import Mathlib
import HarnessLib
import Literature.AlgebraicGeometry.Resolution.AffineBlowup
import Summits.ResolutionOfSingularities.ResolutionOfSingularities.Theorems.WildQuotientsWildQuotientResolutionJordanFiveFrameDefs
import Summits.ResolutionOfSingularities.ResolutionOfSingularities.Theorems.WildQuotientsWildQuotientResolutionJordanFourTwistedChartDefs

/-!
# RUNG V5 (J₅): the W₁ TERM OF RECORD `chartW₁ = D₊(H′²t · T′²H′t²) = D₊(H′²t) ⊓ D₊(T′²H′t²)` of `Bl_{I₁₂} 𝔸ⁿ`

(crux stmt-ResolutionOfSingularities-15640 `WildQuotients.WildQuotientResolution`, line `Sketch`;
chain w45c RUNG V5 `JordanFive.jordanFive_hasResolution_of_bricks` (res-L1-w45c-lead-1 BRICK LIST v1
2026-08-27T10:32:12Z, `L/res-L1-w45c-lead-1/stubs/J5Bricks.lean` brick `W₁`), res-L1-w45c-plan-1
RULING 10:50Z («W₁ := stub-1 names it … μ₃-vertex open ∋ C_b as D₊ of a σ-invariant Rees section,
chartW pattern»); named on STATUS 2026-08-27T10:57:17Z. Pattern and wording of
`…JordanFourChartWDefs` (res-L1-w45c-stub-5, p504103). [OURS · L1 W4.5c] — NOT a statement of any
manuscript (Hironaka 2017 is consumed nowhere); replaces the role of no printed item. Prover
res-L1-w45c-stub-1. AI-written Lean, kernel-checked; weaker than expert review.)

`I₁₂ = JordanFive.I12 = ⟨gens12⟩` (res-L1-w45c-lead-1, p523816), `H′ = JordanFour.hPrime`,
`T′ = JordanFour.tPrime` (p499121; `σ`-invariant for the `J₅` law: `JordanFive.map_hPrime`,
`JordanFive.map_tPrime`, p522729). The twisted `μ₃`-vertex open is the exact twin of the J₄
`μ₂`-vertex open `chartW = D₊(T′t) ⊓ D₊(H′³t²)`: a degree-`1` invariant section that GENERATES the
centre on the universal twisted chart (`ψ₅(H′²) = l¹²Q²`, `ψ₅(I₁₂) ⊆ (l¹²)`) times a degree-`2`
invariant section inverting `θ⁻¹ = T′²/H′³ ↦ 1/Q` (`ψ₅(T′²H′) = l²⁴Q³`), so that `Γ(W₁)` maps
ISOMORPHICALLY-by-design onto `(μ₃-weight-0 part of k[l,A,ξ,η₁,η₂,pass])[1/Q]`:
* `JordanFive.hPrime_sq_mem_I12` (`H′² = g₁ + g₃₉ + 4g₅ − 2g₃₅ − 4g₈ + 4g₃₄`),
  `JordanFive.tPrime_sq_mul_hPrime_mem_I12_sq` (`T′²H′ ∈ I₁₂²`, 26 monomials, each an explicit
  `gᵢgⱼ`-multiple);
* `JordanFive.tSqHT2` — the degree-2 Rees element `T′²H′ t²`; `JordanFive.chartW₁` — the open
  `D₊(H′²t · T′²H′t²)` of `Proj R[I₁₂t]`; `chartW₁_section_mem` (degree 3), `coe_chartW₁_section`;
* `JordanFive.isAffineOpen_chartW₁` (brick `HW₁aff`: `Proj.isAffineOpen_basicOpen`) and
  `JordanFive.chartW₁_eq_inf` (`chartW₁ = D₊(H′²t) ⊓ D₊(T′²H′t²)`).
Root-chart check of the loci (STATUS 10:57:17Z; typed by the W-side owner): `C_b ⊆ W₁`,
`W₁ ∩ edgeSurface = ∅`, `W₁ ∩ C_a = ∅`.
-/

-- single-problem summit: the doubled namespace component `ResolutionOfSingularities` is forced
set_option linter.dupNamespace false

noncomputable section

open MvPolynomial Polynomial AlgebraicGeometry Literature.AlgebraicGeometry.Resolution

namespace Summit.ResolutionOfSingularities.ResolutionOfSingularities.Theorems.WildQuotientResolution.JordanFive

variable (k : Type) [Field k] (n : ℕ) (a b c d : Fin n)

/-- **`H′² ∈ I₁₂`**: `H′² = x_b⁴ + x_a²x_b² + 4x_a²x_c² − 2x_ax_b³ − 4x_ax_b²x_c + 4x_a²x_bx_c
= g₁ + g₃₉ + 4g₅ − 2g₃₅ − 4g₈ + 4g₃₄`. [OURS · L1 W4.5c] -/
theorem hPrime_sq_mem_I12 : JordanFour.hPrime k n a b c ^ 2 ∈ I12 k n a b c d := by
  have hg := gens12_mem_I12 k n a b c d
  have g1 : gens12 k n a b c d 1 = X b ^ 4 := by simp [gens12]
  have g5 : gens12 k n a b c d 5 = X a ^ 2 * X c ^ 2 := by simp [gens12]
  have g8 : gens12 k n a b c d 8 = X a * X b ^ 2 * X c := by simp [gens12]
  have g34 : gens12 k n a b c d 34 = X a ^ 2 * X b * X c := by simp [gens12]
  have g35 : gens12 k n a b c d 35 = X a * X b ^ 3 := by simp [gens12]
  have g39 : gens12 k n a b c d 39 = X a ^ 2 * X b ^ 2 := by simp [gens12]
  have e : JordanFour.hPrime k n a b c ^ 2 =
      gens12 k n a b c d 1 + gens12 k n a b c d 39 + 4 * gens12 k n a b c d 5 -
        2 * gens12 k n a b c d 35 - 4 * gens12 k n a b c d 8 + 4 * gens12 k n a b c d 34 := by
    rw [g1, g5, g8, g34, g35, g39]
    simp only [JordanFour.hPrime]
    ring
  rw [e]
  refine Ideal.add_mem _ (Ideal.sub_mem _ (Ideal.sub_mem _ (Ideal.add_mem _ (Ideal.add_mem _ (hg 1)
    (hg 39)) (Ideal.mul_mem_left _ _ (hg 5))) (Ideal.mul_mem_left _ _ (hg 35)))
    (Ideal.mul_mem_left _ _ (hg 8))) (Ideal.mul_mem_left _ _ (hg 34))

/-- **`T′²H′ ∈ I₁₂²`** (`26` monomials of `(4,3,2,1)`-weight `≥ 24`, each written as an explicit
multiple of a product `gᵢ gⱼ` of two generators). [OURS · L1 W4.5c] -/
theorem tPrime_sq_mul_hPrime_mem_I12_sq :
    JordanFour.tPrime k n a b c d ^ 2 * JordanFour.hPrime k n a b c ∈ I12 k n a b c d ^ 2 := by
  have hg := gens12_mem_I12 k n a b c d
  have hmul : ∀ i j : Fin 40, gens12 k n a b c d i * gens12 k n a b c d j ∈ I12 k n a b c d ^ 2 :=
    fun i j => by rw [pow_two]; exact Ideal.mul_mem_mul (hg i) (hg j)
  have g0 : gens12 k n a b c d 0 = X a ^ 3 := by simp [gens12]
  have g1 : gens12 k n a b c d 1 = X b ^ 4 := by simp [gens12]
  have g4 : gens12 k n a b c d 4 = X a ^ 2 * X b * X d := by simp [gens12]
  have g5 : gens12 k n a b c d 5 = X a ^ 2 * X c ^ 2 := by simp [gens12]
  have g6 : gens12 k n a b c d 6 = X a ^ 2 * X c * X d ^ 2 := by simp [gens12]
  have g8 : gens12 k n a b c d 8 = X a * X b ^ 2 * X c := by simp [gens12]
  have g9 : gens12 k n a b c d 9 = X a * X b ^ 2 * X d ^ 2 := by simp [gens12]
  have g10 : gens12 k n a b c d 10 = X a * X b * X c ^ 2 * X d := by simp [gens12]
  have g18 : gens12 k n a b c d 18 = X b ^ 3 * X c * X d := by simp [gens12]
  have g20 : gens12 k n a b c d 20 = X b ^ 2 * X c ^ 3 := by simp [gens12]
  have g34 : gens12 k n a b c d 34 = X a ^ 2 * X b * X c := by simp [gens12]
  have g35 : gens12 k n a b c d 35 = X a * X b ^ 3 := by simp [gens12]
  have g37 : gens12 k n a b c d 37 = X b ^ 3 * X c ^ 2 := by simp [gens12]
  have g39 : gens12 k n a b c d 39 = X a ^ 2 * X b ^ 2 := by simp [gens12]
  have e : JordanFour.tPrime k n a b c d ^ 2 * JordanFour.hPrime k n a b c =
      (1) * (gens12 k n a b c d 1 * gens12 k n a b c d 1) +
      (-8) * (gens12 k n a b c d 1 * gens12 k n a b c d 8) +
      (-1) * (gens12 k n a b c d 1 * gens12 k n a b c d 35) +
      (21) * (gens12 k n a b c d 1 * gens12 k n a b c d 5) +
      (6) * (gens12 k n a b c d 1 * gens12 k n a b c d 4) +
      (6) * (gens12 k n a b c d 1 * gens12 k n a b c d 34) +
      (-2) * (gens12 k n a b c d 1 * gens12 k n a b c d 39) +
      (-18) * (gens12 k n a b c d 0 * gens12 k n a b c d 20) +
      (-30) * (gens12 k n a b c d 0 * gens12 k n a b c d 18) +
      (-9) * (gens12 k n a b c d 0 * gens12 k n a b c d 37) +
      (-6 * X d + 10 * X c + 2 * X b + X a) * (gens12 k n a b c d 0 * gens12 k n a b c d 1) +
      (36) * (gens12 k n a b c d 0 * gens12 k n a b c d 10) +
      (9) * (gens12 k n a b c d 0 * gens12 k n a b c d 9) +
      (18 * X d - 12 * X c - 6 * X b - 2 * X a) * (gens12 k n a b c d 0 * gens12 k n a b c d 8) +
      (-6 * X d - X a) * (gens12 k n a b c d 0 * gens12 k n a b c d 35) +
      (-18) * (gens12 k n a b c d 0 * gens12 k n a b c d 6) +
      (-9 * X d + 12 * X c + 6 * X b) * (gens12 k n a b c d 0 * gens12 k n a b c d 4) := by
    rw [g0, g1, g4, g5, g6, g8, g9, g10, g18, g20, g34, g35, g37, g39]
    simp only [JordanFour.tPrime, JordanFour.hPrime]
    ring
  rw [e]
  refine Ideal.add_mem _ (Ideal.add_mem _ (Ideal.add_mem _ (Ideal.add_mem _ (Ideal.add_mem _
    (Ideal.add_mem _ (Ideal.add_mem _ (Ideal.add_mem _ (Ideal.add_mem _ (Ideal.add_mem _
    (Ideal.add_mem _ (Ideal.add_mem _ (Ideal.add_mem _ (Ideal.add_mem _ (Ideal.add_mem _
    (Ideal.add_mem _
    (Ideal.mul_mem_left _ _ (hmul 1 1)) (Ideal.mul_mem_left _ _ (hmul 1 8)))
    (Ideal.mul_mem_left _ _ (hmul 1 35))) (Ideal.mul_mem_left _ _ (hmul 1 5)))
    (Ideal.mul_mem_left _ _ (hmul 1 4))) (Ideal.mul_mem_left _ _ (hmul 1 34)))
    (Ideal.mul_mem_left _ _ (hmul 1 39))) (Ideal.mul_mem_left _ _ (hmul 0 20)))
    (Ideal.mul_mem_left _ _ (hmul 0 18))) (Ideal.mul_mem_left _ _ (hmul 0 37)))
    (Ideal.mul_mem_left _ _ (hmul 0 1))) (Ideal.mul_mem_left _ _ (hmul 0 10)))
    (Ideal.mul_mem_left _ _ (hmul 0 9))) (Ideal.mul_mem_left _ _ (hmul 0 8)))
    (Ideal.mul_mem_left _ _ (hmul 0 35))) (Ideal.mul_mem_left _ _ (hmul 0 6))) ?_
  exact Ideal.mul_mem_left _ _ (hmul 0 4)

/-- **The degree-2 Rees element `T′²H′ t² ∈ R[I₁₂ t]`.** [OURS · L1 W4.5c] -/
def tSqHT2 : reesAlgebra (I12 k n a b c d) :=
  ⟨monomial 2 (JordanFour.tPrime k n a b c d ^ 2 * JordanFour.hPrime k n a b c),
    reesAlgebra.monomial_mem.mpr (tPrime_sq_mul_hPrime_mem_I12_sq k n a b c d)⟩

/-- The underlying polynomial of `T′²H′ t²`. [folklore] -/
theorem coe_tSqHT2 :
    (tSqHT2 k n a b c d : (MvPolynomial (Fin n) k)[X]) =
      monomial 2 (JordanFour.tPrime k n a b c d ^ 2 * JordanFour.hPrime k n a b c) :=
  rfl

/-- `T′²H′ t²` is homogeneous of degree `2`. [folklore] -/
theorem tSqHT2_mem : tSqHT2 k n a b c d ∈ reesGrading (I12 k n a b c d) 2 :=
  ⟨JordanFour.tPrime k n a b c d ^ 2 * JordanFour.hPrime k n a b c, rfl⟩

/-- **The W₁ TERM OF RECORD**: `chartW₁ = D₊(H′²t · T′²H′t²) ⊆ Bl_{I₁₂} 𝔸ⁿ = Proj R[I₁₂t]` — the
universal-twisted-chart open at the `μ₃`-vertex (`W₁ = D₊(H′²t) ∩ D(θ)`, `θ = H′³/T′² ↦ Q`).
[OURS · L1 W4.5c] -/
def chartW₁ : (affineBlowup (I12 k n a b c d)).Opens :=
  Proj.basicOpen (reesGrading _)
    (reesT (JordanFour.hPrime k n a b c ^ 2) (hPrime_sq_mem_I12 k n a b c d) * tSqHT2 k n a b c d)

/-- Unfolding `chartW₁`. [folklore] -/
theorem chartW₁_def : chartW₁ k n a b c d = Proj.basicOpen (reesGrading _)
    (reesT (JordanFour.hPrime k n a b c ^ 2) (hPrime_sq_mem_I12 k n a b c d) * tSqHT2 k n a b c d) :=
  rfl

/-- The section `H′²t · T′²H′t²` is homogeneous of degree `3`. [folklore] -/
theorem chartW₁_section_mem :
    reesT (JordanFour.hPrime k n a b c ^ 2) (hPrime_sq_mem_I12 k n a b c d) * tSqHT2 k n a b c d ∈
      reesGrading (I12 k n a b c d) (1 + 2) :=
  SetLike.mul_mem_graded (reesT_mem _ _) (tSqHT2_mem k n a b c d)

/-- The underlying polynomial of the section: `(H′² · T′²H′) t³ = (T′²H′³) t³`. [folklore] -/
theorem coe_chartW₁_section :
    ((reesT (JordanFour.hPrime k n a b c ^ 2) (hPrime_sq_mem_I12 k n a b c d) * tSqHT2 k n a b c d :
      reesAlgebra (I12 k n a b c d)) : (MvPolynomial (Fin n) k)[X]) =
      monomial 3 (JordanFour.hPrime k n a b c ^ 2 *
        (JordanFour.tPrime k n a b c d ^ 2 * JordanFour.hPrime k n a b c)) := by
  change (monomial 1 (JordanFour.hPrime k n a b c ^ 2)) *
    (monomial 2 (JordanFour.tPrime k n a b c d ^ 2 * JordanFour.hPrime k n a b c)) = _
  rw [monomial_mul_monomial]

/-- **Brick `HW₁aff`: `chartW₁` is an affine open** (a basic open of `Proj` at a section of positive
degree; Mathlib `Proj.isAffineOpen_basicOpen`). [OURS · L1 W4.5c] -/
theorem isAffineOpen_chartW₁ : IsAffineOpen (chartW₁ k n a b c d) :=
  Proj.isAffineOpen_basicOpen _ _ (chartW₁_section_mem k n a b c d) (by norm_num)

/-- **`chartW₁ = D₊(H′²t) ⊓ D₊(T′²H′t²)`.** [OURS · L1 W4.5c] -/
theorem chartW₁_eq_inf : chartW₁ k n a b c d =
    Proj.basicOpen (reesGrading _)
        (reesT (JordanFour.hPrime k n a b c ^ 2) (hPrime_sq_mem_I12 k n a b c d)) ⊓
      Proj.basicOpen (reesGrading _) (tSqHT2 k n a b c d) :=
  Proj.basicOpen_mul _ _ _

end Summit.ResolutionOfSingularities.ResolutionOfSingularities.Theorems.WildQuotientResolution.JordanFive

end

◆ ◆ ◆ ◆ ◆ ◆ ◆

§ Task directions
All that belongs in your answer is the stretch of entries above from the line with "c d ^ 2 := by" through the line with "(1) * (gens12", printed exactly.

§ Solution below
    JordanFour.tPrime k n a b c d ^ 2 * JordanFour.hPrime k n a b c ∈ I12 k n a b c d ^ 2 := by
  have hg := gens12_mem_I12 k n a b c d
  have hmul : ∀ i j : Fin 40, gens12 k n a b c d i * gens12 k n a b c d j ∈ I12 k n a b c d ^ 2 :=
    fun i j => by rw [pow_two]; exact Ideal.mul_mem_mul (hg i) (hg j)
  have g0 : gens12 k n a b c d 0 = X a ^ 3 := by simp [gens12]
  have g1 : gens12 k n a b c d 1 = X b ^ 4 := by simp [gens12]
  have g4 : gens12 k n a b c d 4 = X a ^ 2 * X b * X d := by simp [gens12]
  have g5 : gens12 k n a b c d 5 = X a ^ 2 * X c ^ 2 := by simp [gens12]
  have g6 : gens12 k n a b c d 6 = X a ^ 2 * X c * X d ^ 2 := by simp [gens12]
  have g8 : gens12 k n a b c d 8 = X a * X b ^ 2 * X c := by simp [gens12]
  have g9 : gens12 k n a b c d 9 = X a * X b ^ 2 * X d ^ 2 := by simp [gens12]
  have g10 : gens12 k n a b c d 10 = X a * X b * X c ^ 2 * X d := by simp [gens12]
  have g18 : gens12 k n a b c d 18 = X b ^ 3 * X c * X d := by simp [gens12]
  have g20 : gens12 k n a b c d 20 = X b ^ 2 * X c ^ 3 := by simp [gens12]
  have g34 : gens12 k n a b c d 34 = X a ^ 2 * X b * X c := by simp [gens12]
  have g35 : gens12 k n a b c d 35 = X a * X b ^ 3 := by simp [gens12]
  have g37 : gens12 k n a b c d 37 = X b ^ 3 * X c ^ 2 := by simp [gens12]
  have g39 : gens12 k n a b c d 39 = X a ^ 2 * X b ^ 2 := by simp [gens12]
  have e : JordanFour.tPrime k n a b c d ^ 2 * JordanFour.hPrime k n a b c =
      (1) * (gens12 k n a b c d 1 * gens12 k n a b c d 1) +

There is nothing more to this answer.